The Dark Knight's first attempt at capturing Kruger met with failure when he was struck from behind and left for dead in the doctor's flaming mansion. The Batman does not die easily and escaped his bonds in time to interrogate Ryder. Terrified, Kruger's lieutenant fled directly to the Scarlet Horde's base, followed from a distance by the Batplane.

With the aircraft in a fixed flight pattern and concealed by a smoky black cloud, Batman raided the base, subdued a few soldiers (clad in white hoods and green uniforms) and attempted to destroy the crimson dirigible. Once again, Kruger intervened, shooting the intruder and returning moments later to disintegrate the hero with his death-ray. The Batman had escaped death once more, this time by subduing and trading places with the soldier who guarded him during Kruger's brief absence.

Aware of the impending return strike of the "Dirigible of of Doom," Batman knew that his next encounter with the Scarlet Horde could not end in failure. During the time he spent undercover in the Horde's base, the Dark Knight had developed enough familiarity with the death-ray's strengths and weaknesses to formulate a chemical solution that would counter its effects. He coated the Batplane with the deterrent and flew into battle.

The aerial duel above Manhattan came to an abrupt climax when Batman rammed his plane directly into the airship. Parachuting from the flaming debris, Batman noticed that ruger had escaped via a small catapult-plane. As the mad doctor flew in closer, Batman grabbed the wing of the plane and threw a gas capsule into the open cockpit. The unconscious Kruger smashed his plane into the ocean even as the Dark Knight jumped to safety.

A few hours later, a radio report offered an epilogue: "The body of Kruger was recovered from the water but that of The Batman has not yet been found. Latest dispatches report the capture of the entire Scarlet Army." (DETECTIVE COMICS # 33, by Bill Finger and Bob Kane)

"The Batman Wars Against the Dirigible of Doom" stands as one of the most significant episodes in Batman's entire history but not because of the primary story. Instead, it was the two page prologue -- "The Batman and How He Came To Be!!" -- that would ensure DETECTIVE COMICS # 33's place in history. The murder of the Waynes and Bruce's transformation into The Batman was later reprinted in BATMAN # 1 with a new splash panel and became one of the most famous sequences in comic book history.

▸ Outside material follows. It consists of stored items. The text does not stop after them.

/-!
# THE COMPONENT-SIZE («OVER-AGE») BAD-KEY READING OF THE SPINE READING OF RECORD — `YMDAG.UVSplit.badKeyReadingOfBigComponent₁₃ N K₀ jcut big : BadKeyReading₁₃ N K₀`:
# a key is BAD iff at some level `1 ≤ j ≤ jcut` of its own step its large-field region `Z_j` has a connected component BIG for that level (`Node00.KeyBigOldComponent`, the
# size criterion `big` a DIAL); every dial value is a SUB-class of the level-cut bad class of record, so ANY `RelWeightBound` at the pin descends to it; the `⊤` dial IS the
# pin's bad reading, the `⊥` dial books nothing (the free face at every key reading and every cut)

Cell `pub-ymgap`, YM-PLAN Track A (HUMAN RULING D-0062; width push D-0149); seat `pub-ymgap-dag-n20-d` (R134 (a) N20 NE7b s3 = the U5d ∕ `crOfRecord₁₃` lineage, its declarer)
gen 32; companion of `Thm/BalabanUVNodesSpineReadingOfRecord13CoPHK` (p608328: `KeyReading₁₃ ∕ BadKeyReading₁₃ ∕ classSetK₁₃ ∕ badClassK₁₃ ∕ weightAK₁₃ ∕ crOfRecord₁₃KAt ∕
keyReadingId₁₃ ∕ badKeyReadingOfCut₁₃ ∕ crOfRecord₁₃KAt_id`), `…CoPHKFloorVolume` (p620111: `mem_classSetK₁₃_iff`) and `Literature/…/Node00/TwoRunSiteComponentSize` (this
generation: `compIn ∕ HasBigComponent ∕ KeyBigOldComponent ∕ bigOfCard`).  `--kind definition --supports stmt-QuantumFields-27366 --as helper` (K3⁸); COUNT-NEUTRAL.  Bus: INTENT-1
(pub-ymgap INBOX l.45552), dag-lead g20 DEDUP GO ×2 (l.45585).
WHY.  Row 2 of K3⁸'s stub 2 (`KeyedRelWeight cr`, `T4WeightBudget.RelWeightBound` at the reading's carriers) is met at the pin only at the cut-zero corner and WALLED at every
policy with `1 ≤ jc K` frequently under first-level saturation (dag-n20-w1 `…N20KeyedRelWeightPolicyWall`, p597932; this seat's POSITION, INBOX l.44776): at the (2.18) key «old
large-field structure» is EXTENSIVE.  Print's bad terms are «OLD PENDING structure» and pendency is SIZE ([LF-II] (1.80)–(1.81) pp.384–385: `K_j(Z) ≤ n₀(Z) − j + R_j`); the
Literature companion types the per-component size reading `KeyBigOldComponent τ big jcut` with the size criterion a dial.  This file makes it a `BadKeyReading₁₃` VALUE for
`crOfRecord₁₃KAt` and proves its dictionary — so that the N20 ∕ N19′ pens (dag-n20-w2's reserved «further bad-key reading» for (AC), `…N20KeyedRelWeightAtForgivingKey` header;
dag-n19-w1's age-cut letters, `…N19AgeCutRoad`) can book «old AND big» at a reading of record instead of «old».
WHAT IS HERE (1 `abbrev` = a TYPE, 2 `def`s = dial VALUES, theorems).  §1 `BigDial₁₃ N K₀` (per tuple, per step, per level a predicate on sets of finest sites — the TYPE only),
`badKeyReadingOfBigComponent₁₃ N K₀ jcut big` (the reading), `bigDialOfCard₁₃ K₀ m` (the cardinality instance: threshold `m K j` finest sites at level `j` of step `K`); §2 at ANY key
reading `kr`: membership (`mem_bad_bigComponent_iff`), ★ `bad_bigComponent_subset_bad_cut` (every dial value is a SUB-class of the level-cut class at the same cut), monotone in the
cut ∕ in the dial, ★ `bad_bigComponent_top_eq_bad_cut` (the `⊤` dial IS the level-cut reading), ★ `bad_bigComponent_bot_eq_empty` (the `⊥` dial books nothing); §3 ★★
`relWeightBound_bigComponent_of_cut` (ANY witness `W` at the level-cut bad class is a witness at every size dial, same `W` — `T4BadClassBooking.relWeightBound_mono` BY NAME with
the coarse weights' non-negativity under core provisos), ★ `relWeightBound_bigComponent_bot` (the free face: `W := 0` at the `⊥` dial, every `kr`, every cut, every tuple), the same two
at the reading `crOfRecord₁₃KAt K₀ kr (badKeyReadingOfBigComponent₁₃ …) sh` (canonical `W`), and ★ `crOfRecord₁₃KAt_bigComponent_top` ∕ `crOfRecord₁₃KAt_id_bigComponent_top` (the
`⊤` dial gives back the cut reading ∕ at the identity dial the V edition `crOfRecord₁₃VAt K₀ jcut sh` — v5's pin; dag-n21-d's `relWeightBound_crGap2₁₃VAt_iff_crOfRecord₁₃VAt`
carries row 2 between it and the K3⁸ v7 pin below the top cut); §4 the cardinality instance: thresholds `0` give the cut reading back, thresholds above the number of finest sites book
nothing, antitone in the thresholds.
HONEST FRAMING.  DEFINITIONS (dial values) + [folklore] finite-set bookkeeping BY NAME; NO weight is bounded, NO estimate proved; which size dial (if any) books a summable relative
weight under Bałaban's densities is a Peierls-type COUNT, NOT PRINTED as a two-run statement, NOT proved, NOT displayed as a hypothesis here; the proxy {over-aged pending} ⊆ {old-big}
is print's (1.81) read qualitatively (Literature companion's header), not a theorem; nothing of Bałaban's asserted; NE7 ∕ NE7b ∕ NE7c NOT PRINTED for `d = 4` ∕ NOT proved; no
`Provisos₁₃CoPH` inhabitant claimed (K0⁷ OPEN); K3⁸ v7 untouched (a dial VALUE; nothing re-pinned, no stub text assumed); N19 ∕ N20 ∕ N21 ∕ N27 NOT discharged; counts UNMOVED
(typed 28∕28 · discharged 8∕27); one finite four-torus programme at fixed `ε` — NOT ℝ⁴, NOT OS, NOT a mass gap, NOT the Clay problem.  No decl below carries a cite tag.
-/

noncomputable section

The two-page sequence was reprinted as it originally appeared (with the "Dirigible of Doom" splash panel) only three times: 1973's SECRET ORIGINS # 1, 1999's BATMAN: THE COMPLETE HISTORY and 1990's BATMAN ARCHIVES # 1. The latter represented the only complete reprinting of "Dirigible of Doom."

During 1981 and 1982, Gerry Conway had been digging deep into Batman's history for villains. After delivering new incarnations of two of the earliest Bat-foes, Doctor Death (from 'TEC # 29-30) and the Monk ('TEC # 31-32), Conway set his sights on 'TEC # 33's Scarlet Horde. In this instance, however, he chose not to recycle the name, instead creating a surrogate for Carl Kruger. Dressed in a magenta military uniform and hat, the bearded Colonel Blimp commanded a small army of men in green flightsuits, each displaying a red blimp icon and a lightning bolt.

Blimp had the all-too-common motivation of vengeance, explaining to Batman that "my father was a Navy man -- he spent his whole career ... staked his reputation on the Navy's zeppelin project during the 1950s. But then those fools saw fit to cancel that program, cutting father off without a regard to what he'd devoted his life to -- a life he saw no reason to continue living after they'd destroyed his dream. He died a broken man, Batman -- and now someone must PAY for what was done to him!"

Using magnetic technology of unknown origin, Colonel Blimp used his orange zeppelin to pluck a fully-manned Navy submarine from the North Atlantic and, for an encore, drew a battleship from the Gotham harbor up to the belly of the airship. The second theft took place in full view of dozens of witnesses at a yacht party -- including a millionaire named Bruce Wayne. Within minutes, The Batman had secured a bat-line to the rising Naval vessel.

Moving on to the dirigible itself, the Dark Knight used a mini-laser to sabotage the craft's engine. As anticipated, he soon found himself attacked by several men securely fastened to the outside of the airship. With no safety line of his own, Batman hung on desperately as the men attempted to knock him to his death, finally attatching a tracking device before dropping to Earth -- or at least the stolen battleship below. Even by extending the ship's anchor to its limit, the Dark Knight still faced a steep drop to the ground. His costume shredded and his body battered, Batman staggered into the Batcave in search of Alfred's medical miracles (BATMAN # 352, by Conway & Paul Kupperberg, Don Newton and John Calnan).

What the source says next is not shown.